People trying to "friend " me on social network
I have a few people who I haven't seen since high school (and a couple since primary school) who have asked to be my friends on fb. The thing is I was not friends with them even at school - some I just didn't have a lot to do with, a couple I really disliked. I haven't added them, but some are friends of my friends, who didn't have a great relationship with them either.
Am I the only one who finds this weird?
I mean I have a few FB friends I don't see much in real life, but they are people I was friends with/ had mutual respect for in real life. What is the point in adding people you never were friends or even aquaintances with in the first place? Is it just to have a huge tally?

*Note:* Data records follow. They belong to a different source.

import Literature.Probability.RandomPlanarGeometry.SAWPolygonsFromBridges
import Literature.Probability.RandomPlanarGeometry.SAWAllTurnUnfoldConcat
import HarnessLib

/-!
# Two all-turn bridges make an all-turn polygon on `ℤ²` («L-POLY» K2)

Topic `Literature/Probability/RandomPlanarGeometry` (continues `SAWPolygonsFromBridges.lean` — Madras–Slade
Theorem 3.2.4 "two bridges make a polygon": `reroot`, `eq_of_reroot_eq`, `phi`, `argmaxPhi/argminPhi` —,
`SAWBendingEnergy.lean` — `Zd.turnAt`, `Zd.turns` — and `SAWAllTurnUnfoldConcat.lean` — the all-turn classes
`Zd.allTurnBridges`, `Zd.allTurnBridgeCount`). We run the printed construction INSIDE the class of
*all-turn* walks (walks of `ℤ²` turning at every internal vertex = self-avoiding walks of the `L`-lattice):
for even `M ≥ 2`,

  `b^{AT}(M)² ≤ 16 (2M+5)⁴ (M+3)² · q(2M+12)`,

where `b^{AT}(N)` counts the all-turn `N`-step bridges and `q(L)` the rooted oriented all-turn `L`-step
self-avoiding polygons (`Zd.allTurnBridgeCount`, `Zd.allTurnPolygonCount`; statement `Zd.AllTurnPolygonsFromBridges`,
planner a-idea-2 «L-POLY» `Sketch_v9` K2, bodies verbatim). Source mechanism: N. Madras, G. Slade, *The Self-Avoiding
Walk* (1993), §3.2, proof of Theorem 3.2.4 (re-root both bridges at the extremal levels of `φ = z · v`, `v ⊥ x`, glue
`ῡ`, a connector, the reversal of `ω̄`; decode knowing the two re-rooting times; Cauchy–Schwarz / pigeonhole over the
endpoint classes).

## What is new in the all-turn class

* Step types alternate along an all-turn self-avoiding walk, and a bridge starts with `+e₁`; so an all-turn bridge of
  even length ends with a vertical step, re-rooting (a cyclic permutation of the steps) keeps it all-turn
  (`turns_reroot`), and the types of the first/last steps of the re-rooted walks are fixed by the parities of the
  re-rooting times (`hz_stp_reroot_zero/last`).
* Every even all-turn `M`-bridge extends by `(+e₁, ±e₂)` to an all-turn `(M+2)`-bridge whose endpoint has `x₁ ≠ 0`
  (`extendBridgeAT`, injective); for such endpoints `x` (and `x₀ ≥ 2`, automatic for all-turn bridges of length `≥ 3`)
  the two re-rooted walks are glued by PARITY-ADAPTIVE CONNECTORS of total length `8` (`off1`/`pos2`, four designs
  indexed by the parities of the two re-rooting times, built from `e = (0,-1)`, `e' = (sgn x₁, 0)`): the middle
  connector descends strictly in `φ`, the closing connector stays strictly inside the open band `(φ(t), 0)`, and all
  junctions turn (`glueAT_mem_allTurnLoops`). Output: rooted all-turn polygons of length exactly `2(M+2)+8`.
* Decoding as printed (`pairCodeAT_injOn`), pigeonhole over the `(2M+5)²` endpoint classes (`allTurnPolygonsFromBridges`).

[cite: MadrasSlade1993, §3.2, Theorem 3.2.4 (proof)] — lane «pcv-sawmu», a-p1 gen 5, 2026-08-22.
-/

noncomputable section

open Finset Literature.Probability.LatticeModels Literature.Probability.Percolation SimpleGraph
open scoped BigOperators

namespace Literature.Probability.RandomPlanarGeometry.SAW.Zd

/-! ### Objects (planner `Sketch_v9` «L-POLY», bodies verbatim; `allTurnBridges`, `allTurnBridgeCount` are
declared in `SAWAllTurnUnfoldConcat.lean`) -/

open Classical in
/-- Rooted (at `0`), oriented all-turn `L`-step self-avoiding POLYGONS, coded by their first `L-1` steps:
an `(L-1)`-step all-turn SAW `ω` from `0` whose endpoint is a neighbour of `0`, such that the closing step
`ω(L-1) → 0` turns at both of its ends. [cite: MadrasSlade1993, Definition 3.2.1] -/
def allTurnLoops (L : ℕ) : Finset (ℕ → Site 2) :=
  (saws 2 (L - 1)).filter fun ω =>
    turns (L - 1) ω = L - 2 ∧ (zdGraph 2).Adj (ω (L - 1)) 0 ∧
      (0 : Site 2) - ω (L - 1) ≠ ω (L - 1) - ω (L - 2) ∧ ω 1 - ω 0 ≠ (0 : Site 2) - ω (L - 1)

/-- `q(L)` = number of rooted oriented all-turn `L`-step polygons. [cite: MadrasSlade1993, Definition 3.2.1] -/
def allTurnPolygonCount (L : ℕ) : ℕ := (allTurnLoops L).card

/-- K2 «L-POLY» (planner statement, verbatim): for even `M ≥ 2`,
`(b^{AT}_M)² ≤ 16 (2M+5)⁴ (M+3)² · q(2M+12)`. [cite: MadrasSlade1993, Theorem 3.2.4] -/
def AllTurnPolygonsFromBridges : Prop :=
  ∀ M : ℕ, 2 ≤ M → Even M →
    allTurnBridgeCount M ^ 2 ≤ 16 * (2 * M + 5) ^ 4 * (M + 3) ^ 2 * allTurnPolygonCount (2 * M + 12)

/-! ### Steps, turns and step types of a walk on `ℤ²` -/

/-- The `k`-th step `ω(k+1) - ω(k)`. [cite: MadrasSlade1993, §1.1] -/
def stp (ω : ℕ → Site 2) (k : ℕ) : Site 2 := ω (k + 1) - ω k

/-- A step is *horizontal* when its second coordinate vanishes. [cite: MadrasSlade1993, §1.1] -/
def hz (v : Site 2) : Prop := v 1 = 0

/-- Two planar vectors agree iff their two coordinates agree. [folklore] -/
private theorem vec2_eq_iff (u v : Site 2) : u = v ↔ u 0 = v 0 ∧ u 1 = v 1 := by
  constructor
  · rintro rfl; exact ⟨rfl, rfl⟩
  · rintro ⟨h0, h1⟩
    funext j
    fin_cases j
    · exact h0
    · exact h1

/-- The turn event in terms of steps. [cite: MadrasSlade1993, §1.1] -/
theorem turnAt_iff_stp (N : ℕ) (ω : ℕ → Site 2) (j : ℕ) :
    turnAt N ω j ↔ j + 2 ≤ N ∧ stp ω (j + 1) ≠ stp ω j := Iff.rfl

/-- **All-turn criterion**: `turns N ω = N - 1` iff every pair of consecutive steps differs.
[cite: MadrasSlade1993, §1.1] -/
theorem turns_eq_iff {N : ℕ} {ω : ℕ → Site 2} :
    turns N ω = N - 1 ↔ ∀ j, j + 2 ≤ N → stp ω (j + 1) ≠ stp ω j := by
  classical
  unfold turns occ
  set S := (Finset.range (N + 1)).filter (turnAt N ω) with hS
  set T := (Finset.range (N + 1)).filter (fun j => j + 2 ≤ N) with hT
  have hST : S ⊆ T := by
    intro j hj
    rw [hS, Finset.mem_filter] at hj
    rw [hT, Finset.mem_filter]
    exact ⟨hj.1, hj.2.1⟩
  have hTeq : T = Finset.range (N - 1) := by
    ext j
    rw [hT, Finset.mem_filter, Finset.mem_range, Finset.mem_range]
    omega
  have hTcard : T.card = N - 1 := by rw [hTeq, Finset.card_range]
  constructor
  · intro h j hj
    have hEq : S = T := Finset.eq_of_subset_of_card_le hST (by rw [hTcard, h])
    have hjT : j ∈ T := by
      rw [hT, Finset.mem_filter, Finset.mem_range]
      exact ⟨by omega, hj⟩
    rw [← hEq, hS, Finset.mem_filter] at hjT
    exact hjT.2.2
  · intro h
    have hEq : S = T := by
      refine Finset.Subset.antisymm hST fun j hj => ?_
      rw [hT, Finset.mem_filter] at hj
      rw [hS, Finset.mem_filter]
      exact ⟨hj.1, hj.2, h j hj.2⟩
    rw [hEq, hTcard]

/-- A step of a nearest-neighbour walk is one of `±e₁` (horizontal) or `±e₂` (vertical), in coordinates.
[cite: MadrasSlade1993, §3.2 (proof of Theorem 3.2.4)] -/
theorem stp_coord {N : ℕ} {ω : ℕ → Site 2} (hω : ω ∈ saws 2 N) {k : ℕ} (hk : k < N) :
    (stp ω k 1 = 0 ∧ (stp ω k 0 = 1 ∨ stp ω k 0 = -1)) ∨
      (stp ω k 0 = 0 ∧ (stp ω k 1 = 1 ∨ stp ω k 1 = -1)) := by
  obtain ⟨i, hi | hi⟩ := (zdGraph_adj_iff_sub _ _).1 ((mem_saws.1 hω).2.2.1 k hk)
  · have h0 := congrFun hi 0
    have h1 := congrFun hi 1
    simp only [Pi.sub_apply] at h0 h1
    fin_cases i
    · simp at h0 h1
      simp only [stp, Pi.sub_apply]
      omega
    · simp at h0 h1
      simp only [stp, Pi.sub_apply]
      omega
  · have h0 := congrFun hi 0
    have h1 := congrFun hi 1
    simp only [Pi.sub_apply] at h0 h1
    fin_cases i
    · simp at h0 h1
      simp only [stp, Pi.sub_apply]
      omega
    · simp at h0 h1
      simp only [stp, Pi.sub_apply]
      omega

/-- A self-avoiding walk never reverses its previous step. [cite: MadrasSlade1993, §3.2 (proof of Theorem 3.2.4)] -/
theorem stp_succ_ne_neg {N : ℕ} {ω : ℕ → Site 2} (hω : ω ∈ saws 2 N) {k : ℕ} (hk : k + 2 ≤ N) :
    stp ω (k + 1) ≠ -stp ω k := by
  intro h
  have hinj := (mem_saws.1 hω).2.2.2
  have h2 : ω (k + 2) = ω k := by
    have : ω (k + 2) = ω k + stp ω k + stp ω (k + 1) := by
      simp only [stp, show k + 2 = k + 1 + 1 by ring]; abel
    rw [this, h]; abel
  have := hinj (show k + 2 ≤ N from hk) (show k ≤ N by omega) h2
  omega

/-- **At a turn the step type flips** (horizontal ↔ vertical). [cite: MadrasSlade1993, §1.1] -/
theorem hz_iff_not_hz_of_turn {N : ℕ} {ω : ℕ → Site 2} (hω : ω ∈ saws 2 N) {k : ℕ} (hk : k + 2 ≤ N)
    (ht : stp ω (k + 1) ≠ stp ω k) : (hz (stp ω k) ↔ ¬ hz (stp ω (k + 1))) := by
  have hu := stp_coord hω (show k < N by omega)
  have hv := stp_coord hω (show k + 1 < N by omega)
  have hnr := stp_succ_ne_neg hω hk
  rw [Ne, vec2_eq_iff] at ht hnr
  simp only [Pi.neg_apply] at hnr
  unfold hz
  omega

/-- Steps of different types differ. [cite: MadrasSlade1993, §3.2 (proof of Theorem 3.2.4)] -/
theorem ne_of_hz_iff_not_hz {u v : Site 2} (h : hz u ↔ ¬ hz v) : v ≠ u := by
  rintro rfl; exact iff_not_self h

/-- Membership in `allTurnBridges`. [cite: MadrasSlade1993, Definition 1.2.4] -/
theorem mem_allTurnBridges {N : ℕ} {ω : ℕ → Site 2} :
    ω ∈ allTurnBridges N ↔ ω ∈ bridges 2 N ∧ turns N ω = N - 1 := by
  classical
  rw [allTurnBridges, Finset.mem_filter]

its to feel connected to everyone you once knew, still know, or once associated with. I'm the same way as those ppl, I have most of the ppl I went to school with on facebook even though I was never really friends with them. We knew who each other were and maybe talked a few times but we never hung out of did anything together, yet we are facebook friends. Its pretty much for the large tally as you said
Kiran
Velociraptor

Joined: 17 Jun 2010
Age: 34
Gender: Female
Posts: 443
Location: Somewhere in Scandinavia
here is the thing with facebook: it's not about ''friending'' people who are trully your friends, it's about having so many ''friends'' as possible so that people will think you're cool. That's why sometimes people you don't like or that even used to bully you try to add you on fb, to increase their ''friend''-count and show people how cool they are.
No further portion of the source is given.